The results of my preliminary procedure are as follows below.

[IMAGE]

It was from these results that I decided my smallest & greatest
distances of the light source from the pond weed. Yet it was odd how
the results were so similar, considering the distances were of 50cm
apart. This contradicted my prediction, and it was from this I
realized that there was a factor I had not discovered that was
creating this odd pattern of results. I decided that I would have to
set further limits to my investigation, not to gain such "odd" results
again. These other "rules" I set to be carried out during my actual
experiment, after the problems I encountered during the preliminary
procedure. They are as follows overleaf.

1: Pond weed shall be left to adjust to new light intensity in between
distances for 2 minutes. The reason for this is to gain a more
reliable result of the outcome variable. (This factor was the main
reason for the preliminary results being so similar)

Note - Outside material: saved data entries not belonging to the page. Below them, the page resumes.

import Mathlib
import Summits.Ventures.HodgeRepro.Tier4.Target
import Summits.Ventures.HodgeRepro.Tier4.LitCompactness
import Summits.Ventures.HodgeRepro.Tier4.Line3.Defs
import Summits.Ventures.HodgeRepro.Tier4.Line3.LocaliserS
import Summits.Ventures.HodgeRepro.Tier4.Line3.BallCoordLemmas
import Summits.Ventures.HodgeRepro.Tier4.Line3.OffMainMassAssembly
import Summits.Ventures.HodgeRepro.Tier4.Line3.PointwiseOffMainBound
import Summits.Ventures.HodgeRepro.Tier4.Line3.SuppMajorantBound

/-!
# Tier4/Line3/OffMainBoundClosed — rung (A) of L3.5 CLOSED BY NAME on the localisers the line produces

Blind re-derivation cell `pub-hodge-repro`, Tier 4 «PROVE THE STEP» (README §9–§10), LINE L3, seat t4-L2-p1 g2 (the
lineage on L3.5 with t4-L2-p3 / t4-x2).

(A) `PointwiseOffMainBound D p L₀ xm ℓ` — the off-main density `Σ′_{w off-main} ‖summand (loc N) w z‖ₑ` at `z ∈ 𝔹` is
`≤ K · e^{−κ q^{N/d}} / (1 − |z|²)^m` with `K, κ, m` independent of `N` — was landed by t4-L2-p1 g0 as a COMPOSITION
with the lattice Gaussian sum (R2) DISPLAYED (`pointwiseOffMainBound_of_suppMajorant_tsum_le`, PointwiseOffMainBound
p673589).  (R2) is now IN THE TREE (t4-x2, `exists_suppMajorant_tsum_le`, SuppMajorantBound p674036): this module applies
the one to the other.  The class bound behind (A) (t4-L2-p3's `summand_bound_off_main_def`, ClassBoundDef) holds for the
SYMMETRIC main tuple `xm = (a, b, a, b)` with `a, b` independent — exactly the tuples `IsHeckeLocalisableP` / `loc_exists_of_pos`
deliver to the line (`xm 2 = xm 0`, `xm 3 = xm 1`, ball-coordinate wedge `≠ 0`); both the `LinearIndependent` and the
ball-wedge forms of the independence are provided (`linearIndependent_of_ballWedge`, BallCoordLemmas p666667).

With (A) a theorem, L3.5's conclusion (`term_dominated` of the line, v0.21–v0.33 statement) follows from the reduction
`term_dominated_of_bounds` (OffMainMassAssembly p672713) with ONLY rung (B) `BoundedCosetReps` (the coset representatives
of `Γ/level N` with polynomially bounded inverses — the logarithmic-diameter consequence of property (τ), a PRINTED input)
and Borel–Harish-Chandra (`hlit`) displayed: `term_dominated_of_bcr` / `term_dominated_of_exists_bcr`.  The ∀-localiser
form `term_dominated_of_bcrAll` takes (B) quantified over every localiser, the shape of the skeleton's `BoundedCosetRepsAll`.

Nothing here asserts anything about the truth of (P); HC_CM is NOT proved by anyone in this repository.
-/

set_option autoImplicit false

noncomputable section

namespace Summit.Ventures.HodgeRepro.Tier4.Line3

open Summit.Ventures.HodgeRepro.Tier4
open Matrix NumberField

namespace T4Data

variable (X : T4Data)

/-- **RUNG (A) OF L3.5, CLOSED — `LinearIndependent` form.** For a localiser `ℓ : LocS D p L₀ xm` of a symmetric main tuple
with independent `xm 0, xm 1`, the off-main density is bounded by `K · e^{−κ q^{N/d}} / (1 − |z|²)^m` on the ball, uniformly
in the depth: the class bound with the definite Gaussians (`summand_bound_off_main_def`) composed with the lattice
Gaussian sum over the support (`exists_suppMajorant_tsum_le`), through `pointwiseOffMainBound_of_suppMajorant_tsum_le`. -/
theorem pointwiseOffMainBound_of_linearIndependent (D : X.ThetaData)
    {p : IsDedekindDomain.HeightOneSpectrum (RingOfIntegers X.E)}
    {L₀ : Submodule (RingOfIntegers X.E) (Fin 3 → X.E)} {xm : X.Tuple}
    (h02 : xm 2 = xm 0) (h13 : xm 3 = xm 1) (hab : LinearIndependent X.E ![xm 0, xm 1])
    (ℓ : X.LocS D p L₀ xm) :
    X.PointwiseOffMainBound D p L₀ xm ℓ :=
  X.pointwiseOffMainBound_of_suppMajorant_tsum_le D h02 h13 hab ℓ
    (fun c₁ e hc₁ => X.exists_suppMajorant_tsum_le D p L₀ xm ℓ c₁ e hc₁)

/-- **RUNG (A) OF L3.5, CLOSED — ball-wedge form** (the independence clause as `IsHeckeLocalisableP` / `loc_exists_of_pos`
state it: `ballCoord (xm 0) 0 * ballCoord (xm 1) 1 - ballCoord (xm 0) 1 * ballCoord (xm 1) 0 ≠ 0`), via
`linearIndependent_of_ballWedge`. -/
theorem pointwiseOffMainBound_of_ballWedge (D : X.ThetaData)
    {p : IsDedekindDomain.HeightOneSpectrum (RingOfIntegers X.E)}
    {L₀ : Submodule (RingOfIntegers X.E) (Fin 3 → X.E)} {xm : X.Tuple}
    (h02 : xm 2 = xm 0) (h13 : xm 3 = xm 1)
    (hab : X.ballCoord (xm 0) 0 * X.ballCoord (xm 1) 1 - X.ballCoord (xm 0) 1 * X.ballCoord (xm 1) 0 ≠ 0)
    (ℓ : X.LocS D p L₀ xm) :
    X.PointwiseOffMainBound D p L₀ xm ℓ :=
  X.pointwiseOffMainBound_of_linearIndependent D h02 h13 (X.linearIndependent_of_ballWedge hab) ℓ

/-- **L3.5 FROM RUNG (B) AND BOREL–HARISH-CHANDRA ALONE** (the line's `term_dominated` statement, v0.21–v0.33): with (A) a
theorem, the reduction `term_dominated_of_bounds` leaves exactly `BoundedCosetReps` (printed: property (τ) for the
congruence covers) and `hlit` displayed. -/
theorem term_dominated_of_bcr (D : X.ThetaData)
    (hlit : Lit.BorelHarishChandra1962_Thm11_8_fundamentalDomain_hdef X.E X.H X.τ₀ X.C)
    {p : IsDedekindDomain.HeightOneSpectrum (RingOfIntegers X.E)}
    {L₀ : Submodule (RingOfIntegers X.E) (Fin 3 → X.E)} {xm : X.Tuple}
    (h02 : xm 2 = xm 0) (h13 : xm 3 = xm 1)
    (hab : X.ballCoord (xm 0) 0 * X.ballCoord (xm 1) 1 - X.ballCoord (xm 0) 1 * X.ballCoord (xm 1) 0 ≠ 0)
    (ℓ : X.LocS D p L₀ xm) {q₀ : ℕ} (hq₀ : 1 ≤ q₀) (hR : X.BoundedCosetReps D p L₀ xm ℓ q₀) :
    ∃ bound : X.Orbit → ℝ, (∀ o, 0 ≤ bound o) ∧ Summable bound ∧
      ∀ N (o : X.Orbit), o ≠ X.orbitOf (X.lines xm) → ‖X.term D.Φ D.cf (ℓ.level N) (ℓ.loc N) o‖ ≤ bound o :=
  X.term_dominated_of_bounds D ℓ hq₀ (X.pointwiseOffMainBound_of_ballWedge D h02 h13 hab ℓ) hR hlit

/-- `term_dominated_of_bcr` with the modulus `q₀` existential (the per-localiser shape of the skeleton's
`BoundedCosetRepsAll`). -/
theorem term_dominated_of_exists_bcr (D : X.ThetaData)
    (hlit : Lit.BorelHarishChandra1962_Thm11_8_fundamentalDomain_hdef X.E X.H X.τ₀ X.C)
    {p : IsDedekindDomain.HeightOneSpectrum (RingOfIntegers X.E)}
    {L₀ : Submodule (RingOfIntegers X.E) (Fin 3 → X.E)} {xm : X.Tuple}
    (h02 : xm 2 = xm 0) (h13 : xm 3 = xm 1)
    (hab : X.ballCoord (xm 0) 0 * X.ballCoord (xm 1) 1 - X.ballCoord (xm 0) 1 * X.ballCoord (xm 1) 0 ≠ 0)
    (ℓ : X.LocS D p L₀ xm) (hR : ∃ q₀ : ℕ, 1 ≤ q₀ ∧ X.BoundedCosetReps D p L₀ xm ℓ q₀) :
    ∃ bound : X.Orbit → ℝ, (∀ o, 0 ≤ bound o) ∧ Summable bound ∧
      ∀ N (o : X.Orbit), o ≠ X.orbitOf (X.lines xm) → ‖X.term D.Φ D.cf (ℓ.level N) (ℓ.loc N) o‖ ≤ bound o := by
  obtain ⟨q₀, hq₀, hRℓ⟩ := hR
  exact X.term_dominated_of_bcr D hlit h02 h13 hab ℓ hq₀ hRℓ

/-- **THE SKELETON'S `term_dominated_of_rungs` WITH `hA` DISCHARGED**: rung (B) quantified over every localiser (the
definiens of the skeleton's `BoundedCosetRepsAll D`, stated inline — skeleton files are not in the tree), (A) a theorem. -/
theorem term_dominated_of_bcrAll (D : X.ThetaData)
    (hlit : Lit.BorelHarishChandra1962_Thm11_8_fundamentalDomain_hdef X.E X.H X.τ₀ X.C)
    (hR : ∀ (p : IsDedekindDomain.HeightOneSpectrum (RingOfIntegers X.E))
      (L₀ : Submodule (RingOfIntegers X.E) (Fin 3 → X.E)) (xm : X.Tuple) (ℓ : X.LocS D p L₀ xm),
      ∃ q₀ : ℕ, 1 ≤ q₀ ∧ X.BoundedCosetReps D p L₀ xm ℓ q₀)
    {p : IsDedekindDomain.HeightOneSpectrum (RingOfIntegers X.E)}
    {L₀ : Submodule (RingOfIntegers X.E) (Fin 3 → X.E)} {xm : X.Tuple}
    (h02 : xm 2 = xm 0) (h13 : xm 3 = xm 1)
    (hab : X.ballCoord (xm 0) 0 * X.ballCoord (xm 1) 1 - X.ballCoord (xm 0) 1 * X.ballCoord (xm 1) 0 ≠ 0)
    (ℓ : X.LocS D p L₀ xm) :
    ∃ bound : X.Orbit → ℝ, (∀ o, 0 ≤ bound o) ∧ Summable bound ∧
      ∀ N (o : X.Orbit), o ≠ X.orbitOf (X.lines xm) → ‖X.term D.Φ D.cf (ℓ.level N) (ℓ.loc N) o‖ ≤ bound o :=
  X.term_dominated_of_exists_bcr D hlit h02 h13 hab ℓ (hR p L₀ xm ℓ)

end T4Data

end Summit.Ventures.HodgeRepro.Tier4.Line3

end
import Summits.AtomisticToContinuum.HydrodynamicLimit.Theses.JParityClosure
import Summits.AtomisticToContinuum.HydrodynamicLimit.Theorems.RateFloor.Negative.WithoutEtaPos
import Summits.AtomisticToContinuum.HydrodynamicLimit.Theorems.RateFloor.Negative.RAfterN
import Literature.MathematicalPhysics.KineticTheory.CollisionTubeGeometry
import Literature.Analysis.FluidPDE.HardSphereCollisionRecord
import HarnessLib

/-!
# Line `last-flight-poissonization` for crux `JParityClosure.RateFloor` (stmt-AtomisticToContinuum-13080) — SKELETON

Crux (fixed, route decl `Summit.AtomisticToContinuum.HydrodynamicLimit.Theses.JParityClosure.RateFloor`):
`∃ g₀ ∀ profiles ∃ σ₀ ∀ σ ∀ Φ ∀ τ ∀ χ ≥ 0 ∀ Ξ ≥ 0 bdd ∀ η δ ∃ r₀ ∀ r ∃ N₀ ∀ N`: with local-Gibbs probability `≥ 1 − δ`,
`K_N[χΞ] ≥ g₀ σ³ ∫₀^τ∫ χ B^Ξ_r − η` (uncut, every `τ`).

Idea (card `Ideas/last-flight-poissonization.md`, triage r1-1/2/3 all PASS): one free flight of a freshly EMITTED particle
Riemann–Lebesgue-disperses its position at scales between the diameter `ε_N = σ(N+1)^{-1/3}` and the flight length, and the
emission law is smooth in velocity (`ω`-average of the gain term), so the AIMED fraction of the shell influx of FRESH pairs is the
geometric one, uniformly in the impact geometry and in the velocities — from below, one-sidedly (every dropped population is
`≥ 0`).  This reduces the UNIFORMITY IN THE MARK of the crux to an UNMARKED one-body recency statistic plus a 3-body upper bound.

Shape of the skeleton (six registered stubs + the kernel-checked composition `RateFloor_of`; all scales hard-wired to `σ`, see §1):
```
  K[χΞ] − R  ≥ c₂ σ³ (I − I_cut) − η                         (C  stub_complementFloor   — residual debt: dense cells ∪ slow pairs)
  R          ≥ W − KO − η                                     (T  stub_tubeTransport     — exact one-sided tube bookkeeping, pathwise)
  W          ≥ c_A σ³ I_fresh − η                             (A  stub_freshTubesUniform — THE LEVER: dispersion ⇒ aimed fraction geometric)
  I_fresh    ≥ c₁ I_cut − η            (∀ c₁ ≤ c_F)           (F  stub_freshFraction     — recency: the unmarked kinetic leaf)
  KO         ≤ κ σ³ I + η              (∀ κ > 0)              (KO stub_knockOutSmall    — 3-body upper bound)
  ∫χB^Ξ_r    ≤ C_d I + η                                      (S  stub_subgridDomination — the r-step, shared restatement debt)
  ─────────────────────────────────────────────────────────────────────────────────────────────
  K[χΞ]      ≥ (min(c_A c_F, c_c)/(4 C_d)) σ³ ∫χB^Ξ_r − η       (RateFloor_of: ring arithmetic + a six-fold union bound)
```
`K` = the crux's collision functional; `R` = its part carried by collisions that REALISE a clean fresh aimed episode (§2);
`W` = aimed fresh clean shell influx; `KO` = knocked-out such episodes; `I`, `I_cut`, `I_fresh` = kinetic-cell ideal pair
functionals (all pairs / density-cut & fast pairs / fresh-`i` fast pairs); `∫χB^Ξ_r` = the crux's `r`-mollified ideal functional.

Disproof.lean honoured: `Negative/WithoutEtaPos` (`0 < η` is in every stub and is consumed by the composition — the slack absorbs
the continuity/edge errors of T, A, F and the dropped populations), `Negative/RAfterN` (the filed order `∃ r₀ ∀ r ∃ N₀ ∀ N` is kept in S
and in the conclusion; the kinetic cell has radius `σ^{-1/2}(N+1)^{-1/3} = σ^{-3/2} ε_N ≫ 2 ε_N`, so no pair functional here is junk-zero);
§1 conventions (`pv` = pre-collisional pair, incoming hemisphere of `hardSphereKernel (w, v)`; `(j,i)` = `(i,j)` through `(n̂,v,w) ↦ (−n̂,w,v)`)
are the ones used in `Rf`, `Kcrux`, `Θm`; §2 (only an O(1)-weight class suppressed by an O(1) factor can matter): the line is a
from-below statement about exactly that class; §6 (equilibrium mean exact by Kac/Santaló; concentration is the issue): A and F are
in-probability statements whose means are right by construction.  Both landed Negative lemmas are imported below; no stub is an
instance of either (`0 < η` present everywhere; `r` before `N` everywhere).

planner-cruxplan-stmt-AtomisticToContinuum-13080-last-flight-poissoni-0, 2026-08-16.  Elaborates with `sorry` exactly in the six
`stub_*` theorems; `RateFloor_of` is sorry-free.
-/

noncomputable section

open scoped BigOperators Classical InnerProductSpace RealInnerProductSpace ENNReal
open MeasureTheory Set
open Literature.Analysis.FluidPDE Literature.MathematicalPhysics.KineticTheory

namespace Summit.AtomisticToContinuum.HydrodynamicLimit.Cruxes.RateFloor.LastFlightPoissonization

/-! ## §1 Scales (all hard-wired to the reduced diameter `σ`; `N + 1` particles, `ε_N = σ (N+1)^{-1/3}`)

* spacing scale `s_N = (N+1)^{-1/3}` (`ε_N = σ s_N`);
* kinetic cell radius `ϱ_N = σ^{-1/2} s_N` (occupancy `≍ a σ^{-3/2} → ∞`, `ϱ_N/ε_N = σ^{-3/2} ≫ 2`);
* tube radius `R_N(w) = s_N · min(‖w‖, 1)` for relative velocity `w = v_i − v_j` (traversal time `≤ s_N`, a vanishing fraction
  `≍ σ²a√θ` of the local mean free time — this makes the knock-out share independent of `‖w‖`); shell `(R_N, 2R_N)`;
* slow cutoff `φ_σ(‖w‖)` (`0` for `‖w‖ ≤ 3σ`, `1` for `‖w‖ ≥ 4σ`): on its support `R_N(w) ≥ 3 ε_N`, the shell is outside the core;
* density cut `g_σ(σ³ρ)` (`1` below `σ^{3/2}/64`, `0` above `σ^{3/2}/32`), read on the kinetic cell: below the cut the local mean free
  path is `≥ 1.8 ×` the fresh-flight threshold;
* fresh-flight window `[ℓ_lo, ℓ_hi] = [4 ϱ_N, m s_N]` measured as (time since the last collision) × (relative speed of that collision)
  — Galilean-invariant and scale-free in the temperature; `ℓ_lo ≥` cell diameter (dispersion covers the cell), `ε_N/ℓ_lo = σ^{3/2}/4`
  (transverse dispersion error), `m` free (chosen after `η` by F);
* energy cut `h_σ(σ² e_ϱ)` (`1` below `1/32`, `0` above `1/16`) on the kinetic cell's kinetic-energy density and lab-speed caps
  `ψ_σ(‖v‖)` (`1` below `σ^{-1/4}`, `0` above `2σ^{-1/4}`) on both members of the pair: together with the density cut they bound the
  knock-out share of a MAIN-REGIME episode by `≲ 0.3 σ^{1/4}` uniformly (hot, dense, slow and lab-fast populations all go to the
  COMPLEMENT, whose floor is robust: Enskog `Y ≥ 1`).  The MAIN REGIME of the line = density- and energy-cut cell × fast, capped pair;
  the cell cuts of an episode are read at its SHELL-START time on the trajectory (flight-invariant, so T stays exact). -/

/-- The spacing scale `s_N = (N+1)^{-1/3}` (so `hsDiameter σ N = σ * spacing N`). [folklore] -/
def spacing (N : ℕ) : ℝ := ((N + 1 : ℕ) : ℝ) ^ (-(1 / 3 : ℝ))

/-- The kinetic cell radius `ϱ_N = σ^{-1/2} (N+1)^{-1/3}`. [folklore] -/
def cellRad (σ : ℝ) (N : ℕ) : ℝ := spacing N / Real.sqrt σ

/-- The kinetic cone mollifier of radius `ϱ_N` (the crux's `bx` at scale `ϱ_N`; unit integral). [folklore] -/
def bk (σ : ℝ) (N : ℕ) (x y : T3) : ℝ :=
  3 / (Real.pi * cellRad σ N ^ 3) * max (1 - Torus.euclidDist x y / cellRad σ N) 0

/-- The tube radius `R_N(w) = s_N · min(‖w‖, 1)` of a pair with relative velocity `w`. [folklore] -/
def tubeRad (N : ℕ) (w : V3) : ℝ := spacing N * min ‖w‖ 1

/-- The slow cutoff `φ_σ(y) = clamp(y/σ − 3, 0, 1)` in the relative speed `y = ‖w‖`. [folklore] -/
def slowCut (σ y : ℝ) : ℝ := max 0 (min 1 (y / σ - 3))

/-- The density cut `g_σ(y) = clamp(2 − 64 y/σ^{3/2}, 0, 1)` in the reduced cell density `y = σ³ρ`. [folklore] -/
def denseCut (σ y : ℝ) : ℝ := max 0 (min 1 (2 - 64 * y / (σ * Real.sqrt σ)))

/-- The energy cut `h_σ(y) = clamp(2 − 32 y, 0, 1)` in `y = σ² e_ϱ` (kinetic-energy density of the cell). [folklore] -/
def energyCut (y : ℝ) : ℝ := max 0 (min 1 (2 - 32 * y))

/-- The lab-speed cap `ψ_σ(y) = clamp(2 − σ^{1/4} y, 0, 1)` in `y = ‖v‖`. [folklore] -/
def capCut (σ y : ℝ) : ℝ := max 0 (min 1 (2 - Real.sqrt (Real.sqrt σ) * y))

/-- The fresh-flight threshold `ℓ_lo = 4 ϱ_N`. [folklore] -/
def loFlight (σ : ℝ) (N : ℕ) : ℝ := 4 * cellRad σ N

/-- The kinetic-cell mollified empirical density `ρ_ϱ(x) = (N+1)⁻¹ Σ_i bk(x_i, x)` (macroscopic normalisation: `σ³ρ_ϱ` is the
local reduced density). [folklore] -/
def rhoK (σ : ℝ) (N : ℕ) (zc : Config (N + 1) (Fin 3) T3) (x : T3) : ℝ :=
  ((N : ℝ) + 1)⁻¹ * ∑ i : Fin (N + 1), bk σ N (zc i).1 x

/-- The kinetic-cell mollified kinetic-energy density `e_ϱ(x) = (N+1)⁻¹ Σ_i bk(x_i, x) ‖v_i‖²/2`. [folklore] -/
def energyK (σ : ℝ) (N : ℕ) (zc : Config (N + 1) (Fin 3) T3) (x : T3) : ℝ :=
  ((N : ℝ) + 1)⁻¹ * ∑ i : Fin (N + 1), bk σ N (zc i).1 x * (‖(zc i).2‖ ^ 2 / 2)

/-- The MAIN-REGIME cell factor `g_σ(σ³ρ_ϱ(x)) h_σ(σ²e_ϱ(x))` of a configuration at a point. [folklore] -/
def cellCut (σ : ℝ) (N : ℕ) (zc : Config (N + 1) (Fin 3) T3) (x : T3) : ℝ :=
  denseCut σ (σ ^ 3 * rhoK σ N zc x) * energyCut (σ ^ 2 * energyK σ N zc x)

/-- The crux's angular pair weight `Θ^Ψ(v, v') = ∫_{S²} Ψ(ω, v, v') ((v' − v)·ω)₊ dω` (incoming hemisphere of the ordered pair). [folklore] -/
def Θm (Ψ : V3 × V3 × V3 → ℝ) (v v' : V3) : ℝ :=
  ∫ ω : Metric.sphere (0 : V3) 1, Ψ ((ω : V3), v, v') * hardSphereKernel (v', v) ω ∂sphereMeasure

/-- The mark restricted to MAIN-REGIME pairs: `(φ_σ ψ_σ ψ_σ Ξ)(ω, v, v') = φ_σ(‖v − v'‖) ψ_σ(‖v‖) ψ_σ(‖v'‖) Ξ(ω, v, v')` (fast relative
speed, capped lab speeds). [folklore] -/
def mainMark (σ : ℝ) (Ξ : V3 × V3 × V3 → ℝ) : V3 × V3 × V3 → ℝ :=
  fun p => slowCut σ ‖p.2.1 - p.2.2‖ * capCut σ ‖p.2.1‖ * capCut σ ‖p.2.2‖ * Ξ p

/-- AIMED at unit diameter: apart, approaching, positive discriminant (= the tree's `strictTube` without the flight-time bound;
free relative motion `s ↦ Q + s w`, `w = v_i − v_j`, `Q = ε⁻¹(x_i − x_j)`). [folklore] -/
def Aimed (w Q : V3) : Prop :=
  1 < ‖Q‖ ∧ ⟪Q, w⟫_ℝ < 0 ∧ ‖w‖ ^ 2 * (‖Q‖ ^ 2 - 1) < ⟪Q, w⟫_ℝ ^ 2

/-- BACKWARD free time from relative position `q` (inside `2R_N`) to the outer shell radius `2 R_N(w)`: the positive root of
`‖q − t w‖ = 2 R_N(w)`. [folklore] -/
def backTime (N : ℕ) (q w : V3) : ℝ :=
  (⟪q, w⟫_ℝ + Real.sqrt (⟪q, w⟫_ℝ ^ 2 - ‖w‖ ^ 2 * (‖q‖ ^ 2 - (2 * tubeRad N w) ^ 2))) / ‖w‖ ^ 2

/-- FRESH particle `i` at time `s` along the curve `γ`: its last collision before `s` (with some partner `k`, at a time `u ∈ [0, s]`,
none in `(u, s)`) has flight length `(s − u)·‖v_i(u) − v_k(u)‖` in the window `[ℓ_lo, m s_N]` (post- and pre-collisional relative
speeds agree). [folklore] -/
def Fresh (σ : ℝ) (N : ℕ) (m ε : ℝ) (γ : ℝ → Config (N + 1) (Fin 3) T3) (i : Fin (N + 1)) (s : ℝ) : Prop :=
  ∃ u ∈ Set.Icc (0 : ℝ) s, ∃ k : Fin (N + 1), Collide (Torus.geometry (Fin 3)) ε (γ u) i k ∧
    (∀ u' ∈ Set.Ioo u s, ¬ Participates (Torus.geometry (Fin 3)) ε (γ u') i) ∧
    loFlight σ N ≤ (s - u) * ‖(γ u i).2 - (γ u k).2‖ ∧ (s - u) * ‖(γ u i).2 - (γ u k).2‖ ≤ m * spacing N

/-- CLEAN approach of the ordered pair `(i, j)` seen at time `s` with relative data `(q, w)`: the pair reached the outer shell
radius `2R_N` at a time `s − backTime ≥ 0` and neither member took part in a collision since (open interval: a collision AT `s`
is the event being classified). [folklore] -/
def Clean (N : ℕ) (ε : ℝ) (γ : ℝ → Config (N + 1) (Fin 3) T3) (s : ℝ) (i j : Fin (N + 1)) (q w : V3) : Prop :=
  0 ≤ s - backTime N q w ∧ ∀ u' ∈ Set.Ioo (s - backTime N q w) s,
    ¬ Participates (Torus.geometry (Fin 3)) ε (γ u') i ∧ ¬ Participates (Torus.geometry (Fin 3)) ε (γ u') j

/-- The EPISODE WEIGHT: the crux's integrand `χ Ξ` (times the main-regime pair cutoffs) evaluated at the PREDICTED contact datum of
the free two-body flight — contact time `s + ε t_h(ε⁻¹q)`, position of `i` there, impact normal `n_h`, current velocities `(v, v')`
(tree `flightTime`, `impactNormal` at unit scale, `flightTime_scale`) — times the cell factor read at the SHELL-START time
`s − backTime` around the position of `i` then.  Every ingredient is constant along the free segment of the episode, and at a
realised contact (`‖ε⁻¹q‖ = 1`, so `t_h = 0`, `n_h = ε⁻¹q`) the first two factors ARE the crux's datum. [folklore] -/
def episodeWeight (σ : ℝ) (N : ℕ) (ε : ℝ) (χ : ℝ × T3 → ℝ) (Ξ : V3 × V3 × V3 → ℝ)
    (γ : ℝ → Config (N + 1) (Fin 3) T3) (s : ℝ) (x : T3) (q v v' : V3) : ℝ :=
  χ (s + ε * flightTime (v - v') (ε⁻¹ • q),
      (Torus.geometry (Fin 3)).translate x ((ε * flightTime (v - v') (ε⁻¹ • q)) • v)) *
    mainMark σ Ξ (impactNormal (v - v') (ε⁻¹ • q), v, v') *
    cellCut σ N (γ (s - backTime N q (v - v')))
      ((Torus.geometry (Fin 3)).translate x ((-backTime N q (v - v')) • v))

/-- An ACTIVE EPISODE of the ordered pair `(i, j)` at time `s` for relative data `(q, v, v')`: aimed, inside the outer shell radius,
clean since the outer radius, and `i` fresh at the shell start. [folklore] -/
def Episode (σ : ℝ) (N : ℕ) (m ε : ℝ) (γ : ℝ → Config (N + 1) (Fin 3) T3) (s : ℝ) (i j : Fin (N + 1))
    (q v v' : V3) : Prop :=
  Aimed (v - v') (ε⁻¹ • q) ∧ ‖q‖ < 2 * tubeRad N (v - v') ∧ Clean N ε γ s i j q (v - v') ∧
    Fresh σ N m ε γ i (s - backTime N q (v - v'))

2: The experiment should always take place in the same area of the lab
as previous, the reason for this being that some areas of the lab are
better lit than others.

3: Water in which pond weed is surrounded by should be approx 25
degrees centigrade at all times. Although this is slightly high for
the temperature in which a plant generally photosynthesises best, (20
degrees centigrade) it was the first temperature at which the
experiment worked successfully, and so we decided that it should be
kept constantly at this in order to conduct a fair test.

4: We will measure the outcome variable by counting the number of
oxygen bubbles the plant gives off. The reason for this being that the
oxygen bubbles given off in the preliminary experiment were very small
and not given off frequently enough in order to measure volume. Though
we realize that this process would be more accurate in measuring the
amount of oxygen given off by the pond weed.

5: The time in which I will measure the number of oxygen bubbles given
off by the pond weed will be 3 minutes and not 5. The reason for this
is that it would take a total of 10 minutes to gain the results of
just one measurement if the time limit set for measuring the outcome
variable was 5 minutes. This was a suitable amount of time for the
preliminary procedure though, as we were not taking repeat
measurements.

These new "rules" for the experiment, along with the original factors
I decided to keep constant (the variables I will not change) will make
my results more accurate and reliable.

Safety precautions

· Paper towels must be kept at aid at all times throughout the
experiment, as we are working with water & if it is spilled and not
cleared it is a slipping hazard to others who are unaware of the
spillage.

· Make sure hands are completely dry when placing plug of lamp into
the electrical socket, as an electric shock, however minor may occur.

· As I will be working with glass products (beakers etc) a breakage
must be immediately reported. Likewise if a thermometer, which I will
be taking the temperature of the water with, is broken this must also
be reported immediately, as it contains poisonous mercury.

· Work generally in a safe & mature manner, and be aware of others who
will also be conducting the experiment.

Plan of investigation

3 persons are needed to complete the investigation

· Gather all of the equipment listed in figure a & complete set-up
displayed in diagram a.

· Nip end of weed with nail, it is where the O2 will be seen from.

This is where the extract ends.